[Dataset entries]
•••

/-!
# [AbsTopIII] Cor 5.2 (ii) and Rmk 5.2.3 (cyclotome isomorphism of a global `T`-pair): the universal
# closures of the interface typings are FALSE, and model-witnessed — FACT-LIST rows F-0186, F-0187

S. Mochizuki, *Topics in absolute anabelian geometry III: global reconstruction algorithms*, J. Math.
Sci. Univ. Tokyo 22 (2015) [MochizukiAbsTopIII2015], Cor 5.2 (ii) p. 119 ("there is a unique isomorphism
`μ_Ẑ(M⊚_TM) ≅ μ_Ẑ(Π)` that is compatible, relative to the `ρ_v`, with the isomorphisms
`μ_Ẑ((M_v)_TM) ≅ μ_Ẑ(Π_v)` of Cor 1.10 (c), Rmk 3.2.1") and Rmk 5.2.3 pp. 121–122 (the `T = TLG` variant
via the archimedean primes).  Proof-only companion to `TPairs.lean` (abc-iut-L4-t3), where both are typed
as PREDICATES on an abstract `TPairVocabulary R T` — an interface whose compatibility predicates
`IsCyclotomeCompatible` / `IsCyclotomeArchCompatible` and cyclotomes `μ_Ẑ(−)` are UNINTERPRETED fields
("named fact … an assumption on `(R, W)` true for the genuine context", loc. cit.):

* `CyclotomeIsoUnique W hT` (FACT-LIST F-0186, `T ≠ TLG`): `∀ P, ∃! ι, W.IsCyclotomeCompatible P.act ι`;
* `CyclotomeIsoViaArchimedean W hT` (F-0187, `T = TLG`): `∀ P, V̄^arc ≠ ∅ → ∃ ι, W.IsCyclotomeArchCompatible P.act ι`.

abc-iut cell, block F (fact-proving wave), plan header rule R1 (ii) (abc-iut-plan 2026-08-26T05:41:23Z):
a PARAMETRISED row whose universal closure is false gets the kernel refutation `not_forall_<decl>` (the
FACT-LIST render then marks it «universal-closure REFUTED / schema; instance forms open or
model-witnessed») plus the instance forms.  Neither predicate has a consumer-as-hypothesis in the
[IUTchIII] Cor 3.12 cone (abc-iut-w5-d231 census v3).  This file records, sorry-free:

1. `not_forall_cyclotomeIsoUnique` (F-0186) — at the TRIVIAL-GROUP context of
   `GlobalAnabelianContext.exists_trivialGroupContext` (abc-iut-w5-d058; `Ob(EA⊚) = {Π = 1}`), the canonical
   global `TF`-pair of a junk vocabulary whose compatibility predicate is `⊥` has NO compatible cyclotome
   isomorphism (existence fails); and `exists_vocabulary_compatTop_not_cyclotomeIsoUnique` — with the
   compatibility predicate `⊤` and cyclotomes the finite discrete group `𝔖₃`, the identity and an inner
   automorphism are two compatible isomorphisms (uniqueness fails): the row's truth value is carried
   entirely by the uninterpreted fields;
2. `GlobalAnabelianContext.exists_oneArcContext` — a context WITH an archimedean element (needed because
   Rmk 5.2.3 is vacuous on theaters without archimedean primes): `Ob(EA⊚) := {Π = 1}`, `k_NF := ℚ` (trivial
   action), `V⊚(Π) := {⊚, v_arc}` (trivial action), `X(Π, v_arc)` the one-point orbispace with `A_X := ℚ` and
   `π₁^∧ := Δ` itself (`FundamentalExtension.geomGrp`), `δ_{ell,v} := id`, `κ_{ell,v} := id`; then
   `not_forall_cyclotomeIsoViaArchimedean` (F-0187): over it, the canonical global `TLG`-pair of a junk
   vocabulary with archimedean compatibility `⊥` has an archimedean element and no compatible isomorphism;
3. `exists_vocabulary_cyclotomeIso_facts` — over EVERY context and every `T`, the DEGENERATE vocabulary
   (all predicates `⊤`, cyclotomes the trivial profinite group; abc-iut-w5-d058's
   `TPairVocabulary.nonempty_degenerate`) satisfies BOTH named facts (model witness; joint satisfiability
   of the two rows, nothing about `μ_Ẑ`).

The INTENDED instance — `T ∈ {TF, TM, TLG}` of Def 3.1 (i), the MLF-Galois / Aut-holomorphic `T`-pairs and
the cyclotomic rigidity isomorphisms of [AbsTopIII] Cor 1.10 (c) / Rmk 3.2.1 over the étale `π₁` of
hyperbolic orbicurves — is not constructible in the tree (abc-iut FOUNDATIONS row 12); there Cor 5.2 (ii)
is Mochizuki's corollary and stays a NAMED FACT at that instance.  HONEST FRAMING: statements about the
cell's own interface typing (DEGENERATE / junk models); nothing of [AbsTopIII] is asserted or denied;
instantiated ≠ endorsed; nothing here bears on [IUTchIII] Cor 3.12.
-/

universe u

•••

Set down each entry again, exactly as written.

/-!
# [AbsTopIII] Cor 5.2 (ii) and Rmk 5.2.3 (cyclotome isomorphism of a global `T`-pair): the universal
# closures of the interface typings are FALSE, and model-witnessed — FACT-LIST rows F-0186, F-0187

S. Mochizuki, *Topics in absolute anabelian geometry III: global reconstruction algorithms*, J. Math.
Sci. Univ. Tokyo 22 (2015) [MochizukiAbsTopIII2015], Cor 5.2 (ii) p. 119 ("there is a unique isomorphism
`μ_Ẑ(M⊚_TM) ≅ μ_Ẑ(Π)` that is compatible, relative to the `ρ_v`, with the isomorphisms
`μ_Ẑ((M_v)_TM) ≅ μ_Ẑ(Π_v)` of Cor 1.10 (c), Rmk 3.2.1") and Rmk 5.2.3 pp. 121–122 (the `T = TLG` variant
via the archimedean primes).  Proof-only companion to `TPairs.lean` (abc-iut-L4-t3), where both are typed
as PREDICATES on an abstract `TPairVocabulary R T` — an interface whose compatibility predicates
`IsCyclotomeCompatible` / `IsCyclotomeArchCompatible` and cyclotomes `μ_Ẑ(−)` are UNINTERPRETED fields
("named fact … an assumption on `(R, W)` true for the genuine context", loc. cit.):

* `CyclotomeIsoUnique W hT` (FACT-LIST F-0186, `T ≠ TLG`): `∀ P, ∃! ι, W.IsCyclotomeCompatible P.act ι`;
* `CyclotomeIsoViaArchimedean W hT` (F-0187, `T = TLG`): `∀ P, V̄^arc ≠ ∅ → ∃ ι, W.IsCyclotomeArchCompatible P.act ι`.

abc-iut cell, block F (fact-proving wave), plan header rule R1 (ii) (abc-iut-plan 2026-08-26T05:41:23Z):
a PARAMETRISED row whose universal closure is false gets the kernel refutation `not_forall_<decl>` (the
FACT-LIST render then marks it «universal-closure REFUTED / schema; instance forms open or
model-witnessed») plus the instance forms.  Neither predicate has a consumer-as-hypothesis in the
[IUTchIII] Cor 3.12 cone (abc-iut-w5-d231 census v3).  This file records, sorry-free:

1. `not_forall_cyclotomeIsoUnique` (F-0186) — at the TRIVIAL-GROUP context of
   `GlobalAnabelianContext.exists_trivialGroupContext` (abc-iut-w5-d058; `Ob(EA⊚) = {Π = 1}`), the canonical
   global `TF`-pair of a junk vocabulary whose compatibility predicate is `⊥` has NO compatible cyclotome
   isomorphism (existence fails); and `exists_vocabulary_compatTop_not_cyclotomeIsoUnique` — with the
   compatibility predicate `⊤` and cyclotomes the finite discrete group `𝔖₃`, the identity and an inner
   automorphism are two compatible isomorphisms (uniqueness fails): the row's truth value is carried
   entirely by the uninterpreted fields;
2. `GlobalAnabelianContext.exists_oneArcContext` — a context WITH an archimedean element (needed because
   Rmk 5.2.3 is vacuous on theaters without archimedean primes): `Ob(EA⊚) := {Π = 1}`, `k_NF := ℚ` (trivial
   action), `V⊚(Π) := {⊚, v_arc}` (trivial action), `X(Π, v_arc)` the one-point orbispace with `A_X := ℚ` and
   `π₁^∧ := Δ` itself (`FundamentalExtension.geomGrp`), `δ_{ell,v} := id`, `κ_{ell,v} := id`; then
   `not_forall_cyclotomeIsoViaArchimedean` (F-0187): over it, the canonical global `TLG`-pair of a junk
   vocabulary with archimedean compatibility `⊥` has an archimedean element and no compatible isomorphism;
3. `exists_vocabulary_cyclotomeIso_facts` — over EVERY context and every `T`, the DEGENERATE vocabulary
   (all predicates `⊤`, cyclotomes the trivial profinite group; abc-iut-w5-d058's
   `TPairVocabulary.nonempty_degenerate`) satisfies BOTH named facts (model witness; joint satisfiability
   of the two rows, nothing about `μ_Ẑ`).

The INTENDED instance — `T ∈ {TF, TM, TLG}` of Def 3.1 (i), the MLF-Galois / Aut-holomorphic `T`-pairs and
the cyclotomic rigidity isomorphisms of [AbsTopIII] Cor 1.10 (c) / Rmk 3.2.1 over the étale `π₁` of
hyperbolic orbicurves — is not constructible in the tree (abc-iut FOUNDATIONS row 12); there Cor 5.2 (ii)
is Mochizuki's corollary and stays a NAMED FACT at that instance.  HONEST FRAMING: statements about the
cell's own interface typing (DEGENERATE / junk models); nothing of [AbsTopIII] is asserted or denied;
instantiated ≠ endorsed; nothing here bears on [IUTchIII] Cor 3.12.
-/

universe u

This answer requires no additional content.